What this task involves:
The answer must be a single number: how many lines of the entries below include "with".
** Opening The data block **
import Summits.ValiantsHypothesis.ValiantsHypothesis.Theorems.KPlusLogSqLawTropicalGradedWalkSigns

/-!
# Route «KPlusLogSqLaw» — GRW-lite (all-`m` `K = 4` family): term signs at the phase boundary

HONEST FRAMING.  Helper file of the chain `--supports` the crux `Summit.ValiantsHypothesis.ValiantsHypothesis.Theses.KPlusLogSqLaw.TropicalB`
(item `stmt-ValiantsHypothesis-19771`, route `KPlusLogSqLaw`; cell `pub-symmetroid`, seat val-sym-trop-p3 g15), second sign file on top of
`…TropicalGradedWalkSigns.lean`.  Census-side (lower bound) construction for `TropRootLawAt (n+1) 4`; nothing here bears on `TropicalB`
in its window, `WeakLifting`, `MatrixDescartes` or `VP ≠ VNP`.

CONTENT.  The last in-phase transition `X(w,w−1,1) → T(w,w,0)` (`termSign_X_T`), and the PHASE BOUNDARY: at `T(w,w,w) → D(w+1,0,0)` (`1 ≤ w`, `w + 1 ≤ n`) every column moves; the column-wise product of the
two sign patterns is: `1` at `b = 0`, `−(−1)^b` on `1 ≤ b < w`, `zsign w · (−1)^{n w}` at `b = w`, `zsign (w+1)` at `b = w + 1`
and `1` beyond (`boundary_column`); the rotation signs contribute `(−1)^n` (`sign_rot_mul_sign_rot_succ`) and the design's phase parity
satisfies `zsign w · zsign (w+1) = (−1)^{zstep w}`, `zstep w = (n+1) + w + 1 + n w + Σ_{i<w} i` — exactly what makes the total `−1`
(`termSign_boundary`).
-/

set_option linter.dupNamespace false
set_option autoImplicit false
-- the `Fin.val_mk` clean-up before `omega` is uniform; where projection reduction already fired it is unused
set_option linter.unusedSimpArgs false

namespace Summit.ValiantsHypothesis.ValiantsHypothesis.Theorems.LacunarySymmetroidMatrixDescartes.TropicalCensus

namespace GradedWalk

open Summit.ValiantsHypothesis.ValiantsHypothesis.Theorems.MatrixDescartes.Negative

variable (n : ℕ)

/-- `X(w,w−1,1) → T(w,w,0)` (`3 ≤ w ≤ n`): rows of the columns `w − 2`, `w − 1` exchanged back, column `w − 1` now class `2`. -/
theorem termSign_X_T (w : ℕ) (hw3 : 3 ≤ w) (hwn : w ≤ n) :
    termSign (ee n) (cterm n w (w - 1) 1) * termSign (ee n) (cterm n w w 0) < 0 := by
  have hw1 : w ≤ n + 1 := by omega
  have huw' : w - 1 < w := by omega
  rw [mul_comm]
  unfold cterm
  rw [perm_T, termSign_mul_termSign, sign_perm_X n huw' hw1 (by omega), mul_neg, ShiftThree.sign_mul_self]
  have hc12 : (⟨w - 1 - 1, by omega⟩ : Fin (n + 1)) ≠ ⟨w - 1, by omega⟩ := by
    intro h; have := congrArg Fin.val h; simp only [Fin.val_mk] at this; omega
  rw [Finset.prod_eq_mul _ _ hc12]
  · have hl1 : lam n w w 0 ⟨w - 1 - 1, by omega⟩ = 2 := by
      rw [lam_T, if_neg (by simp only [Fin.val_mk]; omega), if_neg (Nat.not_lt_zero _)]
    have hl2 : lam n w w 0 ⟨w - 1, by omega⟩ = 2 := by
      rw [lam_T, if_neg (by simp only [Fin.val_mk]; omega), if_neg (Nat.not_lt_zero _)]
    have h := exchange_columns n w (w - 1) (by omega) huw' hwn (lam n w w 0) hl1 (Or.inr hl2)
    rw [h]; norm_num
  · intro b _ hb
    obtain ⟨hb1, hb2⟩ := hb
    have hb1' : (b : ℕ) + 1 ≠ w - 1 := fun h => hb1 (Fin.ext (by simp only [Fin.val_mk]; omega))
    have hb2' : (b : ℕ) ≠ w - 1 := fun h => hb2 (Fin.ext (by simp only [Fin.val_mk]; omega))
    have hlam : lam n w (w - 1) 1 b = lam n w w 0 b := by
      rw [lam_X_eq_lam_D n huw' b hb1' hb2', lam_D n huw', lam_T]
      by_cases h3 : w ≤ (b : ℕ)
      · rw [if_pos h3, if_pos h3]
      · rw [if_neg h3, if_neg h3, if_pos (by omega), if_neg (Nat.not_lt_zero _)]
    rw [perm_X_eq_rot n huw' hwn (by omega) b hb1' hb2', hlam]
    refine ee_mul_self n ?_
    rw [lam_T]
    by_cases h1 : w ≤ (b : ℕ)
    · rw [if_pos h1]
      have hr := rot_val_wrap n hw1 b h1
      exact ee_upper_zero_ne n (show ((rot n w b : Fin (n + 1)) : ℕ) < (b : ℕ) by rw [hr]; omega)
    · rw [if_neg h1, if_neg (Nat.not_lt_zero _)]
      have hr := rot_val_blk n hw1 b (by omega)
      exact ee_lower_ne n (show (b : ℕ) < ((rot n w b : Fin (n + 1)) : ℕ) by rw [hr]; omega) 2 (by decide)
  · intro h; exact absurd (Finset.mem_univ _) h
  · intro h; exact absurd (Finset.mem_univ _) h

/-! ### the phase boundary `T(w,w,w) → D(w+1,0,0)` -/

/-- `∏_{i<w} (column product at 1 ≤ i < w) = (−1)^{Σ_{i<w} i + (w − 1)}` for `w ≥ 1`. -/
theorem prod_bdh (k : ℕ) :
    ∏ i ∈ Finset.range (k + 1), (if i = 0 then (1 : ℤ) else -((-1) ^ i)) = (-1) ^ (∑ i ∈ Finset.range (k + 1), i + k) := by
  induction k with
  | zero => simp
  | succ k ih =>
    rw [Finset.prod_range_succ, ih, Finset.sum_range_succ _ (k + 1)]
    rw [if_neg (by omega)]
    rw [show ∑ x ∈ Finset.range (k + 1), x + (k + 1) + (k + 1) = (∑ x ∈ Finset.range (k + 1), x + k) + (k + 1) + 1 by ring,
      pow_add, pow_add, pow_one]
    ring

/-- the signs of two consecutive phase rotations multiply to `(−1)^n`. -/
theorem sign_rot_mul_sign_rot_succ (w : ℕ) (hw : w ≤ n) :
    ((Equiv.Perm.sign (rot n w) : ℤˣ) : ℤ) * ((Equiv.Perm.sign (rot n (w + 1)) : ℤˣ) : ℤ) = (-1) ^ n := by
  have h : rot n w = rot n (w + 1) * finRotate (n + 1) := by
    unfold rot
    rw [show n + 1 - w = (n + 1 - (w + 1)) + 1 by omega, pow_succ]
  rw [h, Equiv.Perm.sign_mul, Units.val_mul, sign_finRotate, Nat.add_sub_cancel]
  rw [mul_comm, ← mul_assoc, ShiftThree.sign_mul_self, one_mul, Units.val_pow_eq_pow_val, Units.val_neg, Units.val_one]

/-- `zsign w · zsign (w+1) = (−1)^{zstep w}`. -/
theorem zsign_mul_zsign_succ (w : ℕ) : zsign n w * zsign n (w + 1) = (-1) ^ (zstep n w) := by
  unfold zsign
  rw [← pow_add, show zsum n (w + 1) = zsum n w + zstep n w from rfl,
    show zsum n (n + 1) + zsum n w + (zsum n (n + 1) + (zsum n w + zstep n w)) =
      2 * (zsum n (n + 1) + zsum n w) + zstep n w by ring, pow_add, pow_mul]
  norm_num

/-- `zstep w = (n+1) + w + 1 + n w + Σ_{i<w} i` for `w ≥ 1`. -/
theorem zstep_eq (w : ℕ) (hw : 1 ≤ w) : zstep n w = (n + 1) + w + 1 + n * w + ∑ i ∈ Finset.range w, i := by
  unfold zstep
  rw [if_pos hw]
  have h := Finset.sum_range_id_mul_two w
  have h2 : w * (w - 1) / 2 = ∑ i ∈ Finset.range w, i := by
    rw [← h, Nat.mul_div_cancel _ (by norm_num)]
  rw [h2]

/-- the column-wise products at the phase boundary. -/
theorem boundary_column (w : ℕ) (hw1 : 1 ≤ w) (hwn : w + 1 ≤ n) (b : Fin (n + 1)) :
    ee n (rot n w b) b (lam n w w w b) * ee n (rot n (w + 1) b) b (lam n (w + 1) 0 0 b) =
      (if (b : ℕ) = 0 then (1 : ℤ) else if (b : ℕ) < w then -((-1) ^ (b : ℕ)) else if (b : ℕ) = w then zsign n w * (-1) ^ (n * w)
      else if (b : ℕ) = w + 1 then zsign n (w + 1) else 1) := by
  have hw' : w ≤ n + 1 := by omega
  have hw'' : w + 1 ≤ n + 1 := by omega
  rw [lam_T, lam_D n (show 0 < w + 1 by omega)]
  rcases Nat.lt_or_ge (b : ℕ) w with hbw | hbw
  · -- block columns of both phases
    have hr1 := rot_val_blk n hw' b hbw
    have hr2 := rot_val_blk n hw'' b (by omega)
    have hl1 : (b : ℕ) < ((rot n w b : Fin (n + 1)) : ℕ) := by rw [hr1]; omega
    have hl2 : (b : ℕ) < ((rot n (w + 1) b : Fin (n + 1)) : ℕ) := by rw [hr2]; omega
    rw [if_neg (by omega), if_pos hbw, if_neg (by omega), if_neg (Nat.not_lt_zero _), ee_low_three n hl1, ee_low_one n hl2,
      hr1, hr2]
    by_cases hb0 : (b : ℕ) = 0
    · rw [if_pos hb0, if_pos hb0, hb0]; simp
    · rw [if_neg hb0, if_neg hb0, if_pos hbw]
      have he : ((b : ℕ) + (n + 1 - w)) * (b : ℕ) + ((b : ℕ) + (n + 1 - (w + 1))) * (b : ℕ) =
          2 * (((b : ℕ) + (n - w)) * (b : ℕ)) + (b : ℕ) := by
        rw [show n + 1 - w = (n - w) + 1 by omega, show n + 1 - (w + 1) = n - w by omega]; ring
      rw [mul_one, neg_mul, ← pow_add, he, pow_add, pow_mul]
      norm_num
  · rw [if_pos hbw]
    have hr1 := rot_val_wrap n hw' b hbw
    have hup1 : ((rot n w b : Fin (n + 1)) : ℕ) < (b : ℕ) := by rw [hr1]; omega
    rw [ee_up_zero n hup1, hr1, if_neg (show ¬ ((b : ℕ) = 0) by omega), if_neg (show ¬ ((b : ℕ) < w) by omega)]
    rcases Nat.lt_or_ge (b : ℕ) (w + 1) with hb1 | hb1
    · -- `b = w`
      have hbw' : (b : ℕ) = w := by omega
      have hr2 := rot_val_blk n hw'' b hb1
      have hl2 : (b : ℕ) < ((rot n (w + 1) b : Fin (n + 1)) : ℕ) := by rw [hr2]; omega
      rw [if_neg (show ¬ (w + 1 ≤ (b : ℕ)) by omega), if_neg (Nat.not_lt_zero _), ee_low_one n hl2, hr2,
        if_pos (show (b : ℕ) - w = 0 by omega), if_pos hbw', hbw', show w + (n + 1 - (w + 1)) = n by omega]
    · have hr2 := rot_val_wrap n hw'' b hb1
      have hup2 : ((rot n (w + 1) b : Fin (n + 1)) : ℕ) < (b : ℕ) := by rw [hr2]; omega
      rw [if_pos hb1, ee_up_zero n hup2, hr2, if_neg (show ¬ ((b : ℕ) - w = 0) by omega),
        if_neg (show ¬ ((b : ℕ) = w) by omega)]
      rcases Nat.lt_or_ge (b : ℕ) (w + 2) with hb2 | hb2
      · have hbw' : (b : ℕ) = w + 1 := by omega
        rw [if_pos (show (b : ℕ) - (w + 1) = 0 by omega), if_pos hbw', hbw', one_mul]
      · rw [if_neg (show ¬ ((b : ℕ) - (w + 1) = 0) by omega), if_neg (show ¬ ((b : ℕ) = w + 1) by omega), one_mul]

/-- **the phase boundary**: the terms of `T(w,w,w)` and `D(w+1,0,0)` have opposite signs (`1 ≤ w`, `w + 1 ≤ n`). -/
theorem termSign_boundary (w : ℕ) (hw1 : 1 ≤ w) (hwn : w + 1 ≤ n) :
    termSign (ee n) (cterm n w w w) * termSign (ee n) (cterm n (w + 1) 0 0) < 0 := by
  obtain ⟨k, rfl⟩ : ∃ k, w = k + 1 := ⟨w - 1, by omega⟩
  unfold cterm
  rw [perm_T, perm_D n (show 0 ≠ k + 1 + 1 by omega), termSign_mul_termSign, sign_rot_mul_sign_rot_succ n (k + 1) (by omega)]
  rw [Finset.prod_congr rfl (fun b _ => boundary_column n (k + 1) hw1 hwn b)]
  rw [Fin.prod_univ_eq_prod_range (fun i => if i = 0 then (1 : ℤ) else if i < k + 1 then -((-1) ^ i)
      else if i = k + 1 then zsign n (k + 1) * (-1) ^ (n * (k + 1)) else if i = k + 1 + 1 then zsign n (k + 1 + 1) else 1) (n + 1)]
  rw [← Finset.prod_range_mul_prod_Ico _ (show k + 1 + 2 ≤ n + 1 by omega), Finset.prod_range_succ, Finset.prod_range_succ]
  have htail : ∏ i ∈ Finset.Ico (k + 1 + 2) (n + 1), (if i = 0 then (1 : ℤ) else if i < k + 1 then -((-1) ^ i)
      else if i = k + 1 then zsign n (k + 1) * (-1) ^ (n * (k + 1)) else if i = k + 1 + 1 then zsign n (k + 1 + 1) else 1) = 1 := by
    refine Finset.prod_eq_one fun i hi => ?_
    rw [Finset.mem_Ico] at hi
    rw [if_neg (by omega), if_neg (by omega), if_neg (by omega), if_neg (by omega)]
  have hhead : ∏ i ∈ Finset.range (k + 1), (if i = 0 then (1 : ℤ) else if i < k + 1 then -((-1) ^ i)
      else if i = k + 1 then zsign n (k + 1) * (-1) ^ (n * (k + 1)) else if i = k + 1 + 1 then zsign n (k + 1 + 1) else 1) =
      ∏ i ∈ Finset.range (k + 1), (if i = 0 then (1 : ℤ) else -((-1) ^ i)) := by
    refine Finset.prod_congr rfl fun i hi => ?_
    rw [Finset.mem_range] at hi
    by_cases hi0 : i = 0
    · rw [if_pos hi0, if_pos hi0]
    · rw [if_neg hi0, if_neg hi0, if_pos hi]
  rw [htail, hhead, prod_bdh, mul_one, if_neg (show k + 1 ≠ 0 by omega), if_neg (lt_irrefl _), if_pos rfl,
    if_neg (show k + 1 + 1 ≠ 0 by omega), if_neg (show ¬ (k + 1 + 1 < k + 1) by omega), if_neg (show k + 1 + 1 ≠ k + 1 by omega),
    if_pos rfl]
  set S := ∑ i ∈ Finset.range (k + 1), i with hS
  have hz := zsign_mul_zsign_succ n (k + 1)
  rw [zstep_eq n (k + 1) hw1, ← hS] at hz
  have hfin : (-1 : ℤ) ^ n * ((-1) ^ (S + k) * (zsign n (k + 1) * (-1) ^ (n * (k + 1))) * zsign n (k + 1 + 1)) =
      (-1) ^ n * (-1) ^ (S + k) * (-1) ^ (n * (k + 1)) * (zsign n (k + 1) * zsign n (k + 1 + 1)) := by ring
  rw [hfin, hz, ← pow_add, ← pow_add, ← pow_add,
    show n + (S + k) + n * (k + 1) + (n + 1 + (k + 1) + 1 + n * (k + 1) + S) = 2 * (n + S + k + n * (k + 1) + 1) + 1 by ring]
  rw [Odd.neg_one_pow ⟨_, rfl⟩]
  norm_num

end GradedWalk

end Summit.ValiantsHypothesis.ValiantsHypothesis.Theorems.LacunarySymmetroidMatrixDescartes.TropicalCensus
** Closing The data block **
Solution to this task:
5